Comparison of pathogens spectrum between ascites culture and mNGS methods. (A). mNGS identification for pathogen categories. (B). Culture identification for pathogen categories. (C). The distribution of detected pathogens of all patients by mNGS and culture methods. mNGS, metagenomic next-generation sequencing

The mNGS results showed that the proportion of pathogenic coinfections increased to 55% compared with that of the culture method (16% for culture) (Fig. 1A, B). In 50 of the 109 patients, the culture method failed to identify any microbes, while mNGS detected one (n = 19), two (n = 19), or three or more (n = 12) microbes in each sample. In 29 patients in whom mNGS was negative, only 1 case of monobacterial infection was detected by culture method. mNGS detected more bacterial (43 vs. 174), fungal (9 vs. 3), and viral (8 vs. 0) strains than the culture method (Table 4; Fig. 2). In summary, mNGS detection was more effective than traditional methods in terms of pathogen number and strain type.

Fig. 2
figure 2

Type of microbes detected by mNGS compared with culture method. mNGS, metagenomic nextgeneration sequencing

Table 4 Comparison of microbes detected by mNGS and culture methods for each specimen

Comparative analysis of ascitic fluid infection (AFI) diagnosis with mNGS and culture methods

Among 109 patients with ascites, 30 had positive results, and 28 had negative results (25.7%). mNGS was positive in 50 patients (45.9%), whereas culture detection was positive in only 1 patient (0.9%). A chi-square test of paired mNGS and culture samples was also performed, which revealed that the percentage of positive mNGS results was significantly greater than that of positive culture data (P < 0.001) (Fig. 3A, B). In 6 of 30 double-positive patients, the detection results were exactly the same (overlapping all pathogens), which revealed that the percentage of positive mNGS results were completely mismatched (overlap of no pathogen) in 15 of the 30 cases. The other 9 patients were described as “partially matched”, meaning that at least one but not all overlapping pathogens were found in the polymicrobial results.

Fig. 3
figure 3

The content of positive results detected by mNGS and culture methods. (A). Concordance between mNGS and culture methods for pathogen detection. The pie chart demonstrated the positivity distribution of mNGS and culture for all samples. (B). Chi-square test was used to analyze mNGS and culture results of paired samples. (C) The positive results of mNGS and culture methods between patients with different PMN count levels. mNGS, metagenomic next-generation sequencing

According to the diagnostic criterion of a PMN ≥ 250/mm3 for SBP, 109 samples of ascites were divided into two groups. The overall percentage of positive pathogens detected by the two methods in each group was compared, showing 87.5% (14/16) in the PMN ≥ 250/mm3 group and 72.0% (67/93) in the PMN < 250/mm3 group (P > 0.05) (Fig. 3C).

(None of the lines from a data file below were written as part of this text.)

/-!
# The Lebesgue–Nagell equation `x² + 64 = pⁿ` for an odd prime `p`

Topic `Literature/NumberTheory/DiophantineGeometry`; namespace
`Literature.NumberTheory.DiophantineGeometry` (sub-namespace `LebesgueNagell64` for the lemmas).
THEOREMS ONLY — no definition, no named fact (D-0026).

Main result (`sq_add_sixtyfour_eq_prime_pow`): if `p` is an odd prime and `x² + 64 = pⁿ` for an
integer `x` and `n : ℕ`, then `n = 1`, or `n = 2` and `p = 17` (`15² + 64 = 17²`).

This is the case "`y` an odd prime" of the value `C = 64` in J. H. E. Cohn's table of the
Lebesgue–Nagell equations `x² + C = yⁿ` [Cohn1993, §5: for `C = 64` the only solution with `n ≥ 3`
is `x = 8`, i.e. `8² + 64 = 2⁷`], which is the Diophantine input of B. Setzer's classification of
the elliptic curves of prime conductor with a rational point of order `2` [Setzer1975] (the
discriminant equation `A² + 64 = pⁿ` of the curve `y² = x³ + Ax² − 16x`; see
`Literature/NumberTheory/EllipticCurves/NeumannSetzerCurves.lean`, whose named fact
`Setzer1975_primeConductor_rationalTwoTorsion` this file serves).

## Proof (elementary; Cohn's general `C = 64` entry is NOT needed for a prime power right-hand side)

* `n` even, `n = 2m`: `(p^m − x)(p^m + x) = 64` forces `p^m = 17` (`LebesgueNagell64.even_case`).
* `n` odd, by strong induction. Let `q` be a prime factor of `n`, `n = qk`. In `ℤ[i]` the coprime
  factors `x ± 8i` of `(p^k)^q` are `q`-th powers up to units, and the four units are `q`-th powers
  (`q` odd), so `x + 8i = cᵠ`, `c = a + bi` (`LebesgueNagell64.exists_pow_eq`; the technique of
  V. A. Lebesgue, cf. [Schoof2009, Prop. 2.1] and the tree's `CatalanLebesgue.lean`). Then `b ∣ 8`
  (`c ≡ a (mod b)`), and `a² + b² = p^k` is odd: `|b| = 1` makes `a` even and `x = Re cᵠ` even;
  `|b| = 2, 4` contradict `b² ∣ 8 − q a^{q−1} b` (second-order binomial expansion,
  `sq_dvd_add_pow_sub_sub`); so `b = ±8`, `a` odd and `a² + 64 = p^k`, whence `k = 1` by induction
  (`k` is odd) — i.e. `n = q` is prime and `p = a² + 64`.
  - `b = 8`: a 2-adic computation in `ℤ[i]` (`LebesgueNagell64.false_of_pow_eq_pos`): with
    `c̄ = a − 8i` one has `cⁿ − c̄ⁿ = 16i = c − c̄`, hence `c (c^{n−1} − c̄^{n−1}) = 16i (1 − c̄^{n−1})`;
    writing `n − 1 = 2^ρ m` (`m` odd, `ρ ≥ 1`), `c^{2^ρ} − c̄^{2^ρ} = 2^{4+ρ}·O·i` with `O` odd,
    `c^{n−1} − c̄^{n−1} = 2^{4+ρ} O i · T` with `T ≡ m (mod 8)`, and `2^{ρ+2} ∣ c̄^{n−1} − 1`; so
    `4 ∣ a O m`, absurd.
  - `b = −8`: reduce by the ring map `ℤ[i] → 𝔽₅`, `i ↦ 2` (`LebesgueNagell64.false_of_pow_eq_neg`):
    `(a + 1)ⁿ − (a − 1)ⁿ = −2` in `𝔽₅` with `a ≢ ±1` (as `5 ∤ a² + 64 = p`) and `n` odd — impossible.

Numerical sanity check (session folder `work/check_cases.py`): no solutions of `x² + 64 = pˡ` with
`3 ≤ l ≤ 8`, `p < 3000`.

## References

* [Cohn1993] J. H. E. Cohn, *The diophantine equation x² + C = yⁿ*, Acta Arith. 65 (1993) 367–381,
  §2 (case (D), `b ∣ d`), §3 Lemmas 4–5, §5 (table: `C = 64`, only `x = 8`). Held:
  `paper:doi-10-4064-aa-65-4-367-381`.
* [Setzer1975] B. Setzer, *Elliptic curves of prime conductor*, J. London Math. Soc. (2) 10 (1975)
  367–378 (not held; acq-03412).
* [Schoof2009] R. Schoof, *Catalan's Conjecture*, Universitext, Prop. 2.1 (Lebesgue's method in `ℤ[i]`).
-/

namespace Literature.NumberTheory.DiophantineGeometry

namespace LebesgueNagell64

open Zsqrtd

/-! ### Even exponents -/

/-- `(P − x)(P + x) = 64` with `P > 0` forces `P ∈ {8, 10, 17}` (the factorisations of `64` into two
factors of the same sign and parity). [folklore] -/
private theorem eq_of_mul_eq_sixtyfour {P x : ℤ} (hP : 0 < P) (h : (P - x) * (P + x) = 64) :
    P = 17 ∨ P = 10 ∨ P = 8 := by
  obtain ⟨d, hd⟩ : ∃ d : ℤ, d = P - x := ⟨_, rfl⟩
  have hdP : d * (2 * P - d) = 64 := by rw [hd, show 2 * P - (P - x) = P + x by ring]; exact h
  have hpos : 0 < d := by
    rcases pos_and_pos_or_neg_and_neg_of_mul_pos (by rw [hdP]; norm_num : 0 < d * (2 * P - d))
      with ⟨h1, _⟩ | ⟨h1, h2⟩
    · exact h1
    · exfalso; linarith
  have hle : d ≤ 64 := Int.le_of_dvd (by norm_num) (Dvd.intro _ hdP)
  interval_cases d <;> omega

/-- **Even exponent.** If `p` is an odd prime and `x² + 64 = p^{2m}`, then `m = 1` and `p = 17`
(`(p^m − x)(p^m + x) = 64`). [cite: Cohn1993, §1 ("The case in which n is even is easily treated")] -/
theorem even_case {p : ℕ} (hp : p.Prime) (hp2 : p ≠ 2) {m : ℕ} {x : ℤ}
    (h : x ^ 2 + 64 = (p : ℤ) ^ (2 * m)) : m = 1 ∧ p = 17 := by
  have hP0 : (0 : ℤ) < (p : ℤ) ^ m := by
    have : (0 : ℤ) < p := by exact_mod_cast hp.pos
    positivity
  have hmul : ((p : ℤ) ^ m - x) * ((p : ℤ) ^ m + x) = 64 := by
    have : ((p : ℤ) ^ m) ^ 2 = x ^ 2 + 64 := by rw [← pow_mul, mul_comm]; exact h.symm
    linear_combination this
  have hcases := eq_of_mul_eq_sixtyfour hP0 hmul
  have hnat : p ^ m = 17 ∨ p ^ m = 10 ∨ p ^ m = 8 := by
    rcases hcases with h1 | h1 | h1 <;> [left; (right; left); (right; right)] <;> exact_mod_cast h1
  have hm0 : m ≠ 0 := by
    rintro rfl; rw [pow_zero] at hnat; omega
  rcases hnat with h17 | h10 | h8
  · have h17p : Nat.Prime 17 := by norm_num
    have := (Nat.Prime.pow_eq_iff h17p).mp h17
    exact ⟨this.2, this.1⟩
  · exfalso
    have hpd : p ∣ 10 := by rw [← h10]; exact dvd_pow_self p hm0
    have h25 : p ∣ 2 * 5 := by simpa using hpd
    rcases (Nat.Prime.dvd_mul hp).mp h25 with h2 | h5
    · exact hp2 ((Nat.prime_dvd_prime_iff_eq hp Nat.prime_two).mp h2)
    · have hp5 : p = 5 := (Nat.prime_dvd_prime_iff_eq hp (by norm_num)).mp h5
      subst hp5
      -- `5^m = 10` is impossible (`2 ∣ 5^m`)
      have h2 : 2 ∣ 5 ^ m := by rw [h10]; norm_num
      have := Nat.Prime.dvd_of_dvd_pow Nat.prime_two h2
      omega
  · exfalso
    have hpd : p ∣ 2 ^ 3 := by
      rw [show (2 : ℕ) ^ 3 = 8 by norm_num, ← h8]; exact dvd_pow_self p hm0
    exact hp2 ((Nat.prime_dvd_prime_iff_eq hp Nat.prime_two).mp (hp.dvd_of_dvd_pow hpd))

/-! ### `x + 8i` is a `q`-th power in `ℤ[i]` -/

/-- For odd `x`, `8 ∣ 1 − x²`. [folklore] -/
private theorem eight_dvd_one_sub_sq {x : ℤ} (hx : Odd x) : (8 : ℤ) ∣ 1 - x ^ 2 := by
  obtain ⟨k, rfl⟩ := hx
  obtain ⟨t, ht⟩ := (Int.even_mul_succ_self k).two_dvd
  exact ⟨-t, by linear_combination (-4 : ℤ) * ht⟩

/-- For odd `x` the Gaussian integers `x + 8i` and `x − 8i` are coprime (an explicit Bézout relation:
their ideal contains `2x` and `16`, hence `2`, hence `x`, hence `1`).
[cite: Cohn1993, §2 (coprimality of the factors x ± √−C when (x, C) = 1)] -/
theorem isCoprime_mk_eight {x : ℤ} (hx : Odd x) :
    IsCoprime (⟨x, 8⟩ : GaussianInt) ⟨x, -8⟩ := by
  obtain ⟨m, hm⟩ := eight_dvd_one_sub_sq hx
  refine ⟨⟨x, -4 * (x ^ 2 + m ^ 2)⟩, ⟨8 * m * x, -4 * (x ^ 2 - m ^ 2)⟩, ?_⟩
  ext
  · simp only [Zsqrtd.re_add, Zsqrtd.re_mul, Zsqrtd.re_one]
    linear_combination (-(1 + 8 * m)) * hm
  · simp only [Zsqrtd.im_add, Zsqrtd.im_mul, Zsqrtd.im_one]
    linear_combination (8 * x) * hm

/-- `(x + 8i)(x − 8i) = x² + 64` in `ℤ[i]`. [folklore] -/
private theorem mk_eight_mul_conj (x : ℤ) :
    (⟨x, 8⟩ : GaussianInt) * ⟨x, -8⟩ = ((x ^ 2 + 64 : ℤ) : GaussianInt) := by
  rw [Zsqrtd.intCast_val]; ext <;> simp <;> ring

/-- In `ℤ[i]` every unit is a `q`-th power when `q` is odd (`u = (u^q)^q`, as `u⁴ = 1`). [folklore] -/
private theorem units_eq_pow_pow {q : ℕ} (hq : Odd q) (u : GaussianIntˣ) :
    (u : GaussianInt) = ((u : GaussianInt) ^ q) ^ q := by
  have h4 : (u : GaussianInt) ^ 4 = 1 := by
    rcases QuadraticFields.GaussianPrimary.eq_of_isUnit u.isUnit with h | h | h | h <;>
      (rw [h]; decide)
  obtain ⟨r, rfl⟩ := hq
  rw [← pow_mul, show (2 * r + 1) * (2 * r + 1) = 4 * (r ^ 2 + r) + 1 by ring, pow_add, pow_mul,
    h4, one_pow, one_mul, pow_one]

/-- **Lebesgue's step in `ℤ[i]`.** If `x` is odd, `q` is odd and `x² + 64 = y^q`, then
`x + 8i = c^q` for some Gaussian integer `c` (coprimality of `x ± 8i`, unique factorisation in
`ℤ[i]`, and its units being `q`-th powers). [cite: Cohn1993, §2 case (D) and Theorem 1(a)] -/
theorem exists_pow_eq {x y : ℤ} {q : ℕ} (hx : Odd x) (hq : Odd q) (h : x ^ 2 + 64 = y ^ q) :
    ∃ c : GaussianInt, c ^ q = ⟨x, 8⟩ := by
  have hprod : (⟨x, 8⟩ : GaussianInt) * ⟨x, -8⟩ = (y : GaussianInt) ^ q := by
    rw [mk_eight_mul_conj, h, Int.cast_pow]
  obtain ⟨d, u, hdu⟩ := exists_associated_pow_of_mul_eq_pow' (isCoprime_mk_eight hx) hprod
  refine ⟨d * (u : GaussianInt) ^ q, ?_⟩
  rw [mul_pow, ← units_eq_pow_pow hq u, hdu]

We compared the diagnostic accuracy of culture and the mNGS methods for ascitic fluid infection (AFI). The results revealed that 80 patients with positive ascites mNGS results, 30 of whom were positive according to ascites culture and 50 of whom were negative according to ascites culture; 12 patients had an ascites PMN ≥ 250/mm3. Among the 29 patients with negative ascites mNGS results, 1 patient had a positive ascites culture result and Acinetobacter baumannii infection, 28 patients had a negative culture result, and 2 patients had an ascites PMN ≥ 250/mm3. The cirrhotic ascites in this study were classified according to the results of ascites mNGS detection. In the ascites mNGS-positive group, there were 9 patients with culture-positive SBP, 4 patients with culture-negative SBP, 21 patients with bacterascites and 46 patients with sterile ascites. In the mNGS-negative group, 1 patient had a culture-positive SBP, 2 patients had a culture-negative SBP, 0 patient had bacterascites and 26 patients had sterile ascites (Table 5). In summary, 109 samples of cirrhotic ascites were classified according to the ascites culture results: 10 cases of culture-positive SBP, 6 cases of culture-negative SBP, 21 cases of bacterascites, and 72 cases of sterile ascites. On the basis of the mNGS results, the cirrhotic ascites cases were classified as 13 cases of culture-positive SBP, 3 cases of culture-negative SBP, 67 cases of bacterascites, and 26 cases of sterile ascites (Fig. 4).

Fig. 4
figure 4

Detection of ascitic fluid infections (AFI) by traditional culture and mNGS methods. (A) traditional classification of AFI, (B) reclassification of AFI by ascites mNGS. mNGS, metagenomic next-generation sequencing. SBP, spontaneous bacterial peritonitis

Table 5 The classification of ascitic fluid infection (AFI) according to mNGS results

In this study, 72 patients (66.1%) were diagnosed with AFI based on the ascites PMN counts combined with mNGS, and 37 patients (33.9%) were diagnosed with AFI based on the ascites PMN counts combined with culture. There were significant differences in the percentages of patients who were positive for the two diagnostic methods for diagnosing ascites infection (P < 0.05) (Table 6; Fig. 4).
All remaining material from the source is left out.